Jan. 6 (Bloomberg) -- Israel’s benchmark bonds fell, pushing yields to the highest in more than two weeks, on concern that the U.S. Federal Reserve may end its monthly bond purchases this year, lowering demand for government bonds.
The yield on the 5.5 percent Mimshal Shiklit notes due in January 2022 gained 5 basis points, or 0.5 percentage point, to 3.77 percent at the close of trading in Tel Aviv. The yield gain tracked an eight basis-point advance in the 10-year Treasury note on Jan. 3 after Fed policy makers said they will probably end their $85 billion monthly purchases in 2013. Members were divided between a mid- or end-of-year finish.

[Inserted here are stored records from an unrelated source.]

open Literature.MathematicalPhysics.QuantumFieldTheory.Balaban1983to89
open B7Prop1Explicit B7Prop2Explicit B7Prop3Flat MatrixLog
open T4AveragingDeficitWall (IsUnitaryCfg IsSkewDir SmallField vary curlAt)
open T4AveragingDeficitWallBoundary (IsPeriodicCfg periodBox)
open AveragingDeficitPeriodicCounting (IsPeriodicDir)
open AveragingDeficitTwoLevelPrep (prop1Radius)
open AveragingDeficitMultiLevelPrep (cavgIter LevelSmall tower)
open BlockAveragePushDirGauge (gaugeDir)
open NE3EnergyShapes (IsUnitarySite IsPeriodicSite)
open NE3RightInverseSupLetters (frameC supC)
open NE3HatInvCurlLetters (supCurlC)
open NE7FrameFreeRightInverse (rightInvW0 supC0 supCurlC0 supC0_nonneg norm_rightInvW0_le norm_curlAt_rightInvW0_le)
open NE3QbarIterCovLiftPrep (cruxC)
open NE3LinearisedAverageSup (curvSum)
open NE7MeanZeroGaugeSliceW (energyBlockLandauW)
open NE7DefectIterationCauchy (exists_orbit_limit mem_unitary_of_tendsto periodic_of_tendsto)
open SpreadLift (loopRad)
open NE7SliceIterationState (repLog cornerLog sizePair siteSup_le siteSup_nonneg bondSup_le bondSup_nonneg)
open NE7SliceIterationStateNL0
open NE7SliceIterationStateNL (frameDefect effCornerLog coarseDatumNL coarseDatumNL_eq effCornerLog_add_frameDefect)
open NE7SliceIterationStateFactsNL0
open NE7SliceIterationStateFactsNL (relPert_repLog_eq relPert_repLog_mem_unitary relPert_repLog_periodic pdev_relPert_mul_le frameDefect_skew frameDefect_periodic
  norm_frameDefect_le effCornerLog_skew effCornerLog_periodic norm_effCornerLog_le coarseDatumNL_skew_periodic)
open NE7SliceIterationStepNL0
open NE7SliceIterationStepNL (norm_expUnit_neg_mul_sub_le norm_repLog_le_radius radius_nonneg)
open NE7SliceIterationOrbit (region_sizes)
open NE7SliceIterationOrbitWeighted (weighted_region)
open NE7SliceIterationOrbitWeightedNL0 (step_halves_defect_w_nl step_sizes_le_w_nl)

noncomputable section

variable {d : ℕ} {n : Type*} [Fintype n] [DecidableEq n]

section Orbit

variable [Nonempty n] {L : ℕ} (hL : 2 ≤ L) (k : ℕ) {W : Site d → Fin d → (Matrix n n ℂ)ˣ} {x : ℝ} (hWu : IsUnitaryCfg W) (hx : 0 ≤ x) (hs : LevelSmall d L k x)
  (hWx : SmallField W x) (N : ℕ) [NeZero N] (hθ : cruxC d L * (((L : ℝ) ^ (k + 1)) ^ 2 * x) < 1)
  (hE : 4 * (d : ℝ) ^ 2 * ((L : ℝ) ^ (k + 1) - 1) ^ 2 * x + 16 * d * loopRad d L ((prop1Radius d L)^[k] x) ≤ 1 / 2) (U' : Site d → Fin d → (Matrix n n ℂ)ˣ)
  (hWP : IsPeriodicCfg W ((tower L N (k + 1) : ℕ) : ℤ)) (hU'u : IsUnitaryCfg U') (hU'P : IsPeriodicCfg U' ((tower L N (k + 1) : ℕ) : ℤ))
  (hd : 1 ≤ d) (κ₀ : Fin d) {α₀ αP x' b₁ ω : ℝ} (hα : 0 < α₀) (hα3 : C0 d * α₀ ≤ 1 / 3) (hα4 : 4 * α₀ ≤ c2' d L) (h52 : pdev W < α₀ * (((L : ℝ) ^ (k + 1))⁻¹) ^ 2)
  (hsmall : Real.exp (4 * (800 * ((d : ℝ) + 1) ^ 2 * ((d : ℝ) + 4)) * α₀) * (1 + 8 * (131072 * ((d : ℝ) + 1) ^ 2) * ((L : ℝ) ^ (k + 1) * b₁)) ≤ 2)
  (hc₃ : 2 * ((L : ℝ) ^ (k + 1) * b₁) ≤ c3 d L) (h100 : 100 * ((d : ℝ) * L * ((L : ℝ) ^ (k + 1) * b₁)) ≤ 1)
  (hC16 : 16 * (131072 * ((d : ℝ) + 1) ^ 2) * ((L : ℝ) ^ (k + 1) * b₁) ≤ 1) (hsm : 2048 * (d : ℝ) * ((L : ℝ) ^ (k + 1) * b₁) ≤ 1)
  (hαP : 0 < αP) (hαP3 : C0 d * αP ≤ 1 / 3) (hαP2 : 2 * αP ≤ c2' d L) (hx'0 : 0 ≤ x') (hU'x : SmallField U' x') (hx'P : x' < αP * (((L : ℝ) ^ (k + 1))⁻¹) ^ 2)
  (hω0 : 0 ≤ ω) (hβ : 4 * (56 * ((d : ℝ) * L) ^ 2 + 16 * (131072 * ((d : ℝ) + 1) ^ 2) * ((d : ℝ) * L)) * ((L : ℝ) ^ (k + 1) * b₁) ≤ ω)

The U.S. is Israel’s largest trading partner.
“Investors are scared of a long-squeeze, with the Fed now saying it might stop buying bonds,” said Yshai Shilo, a fixed-income broker at I.B.I.-Israel Brokerage & Investments Ltd. in Tel Aviv.
The shekel weakened 0.3 percent to 3.7731 per dollar on Jan. 4, adding to a 1.1 percent decline on Jan. 3, the steepest drop since November. The yield on Israel’s 1-year swap gained 2.5 basis points to 1.735 percent on Jan. 4.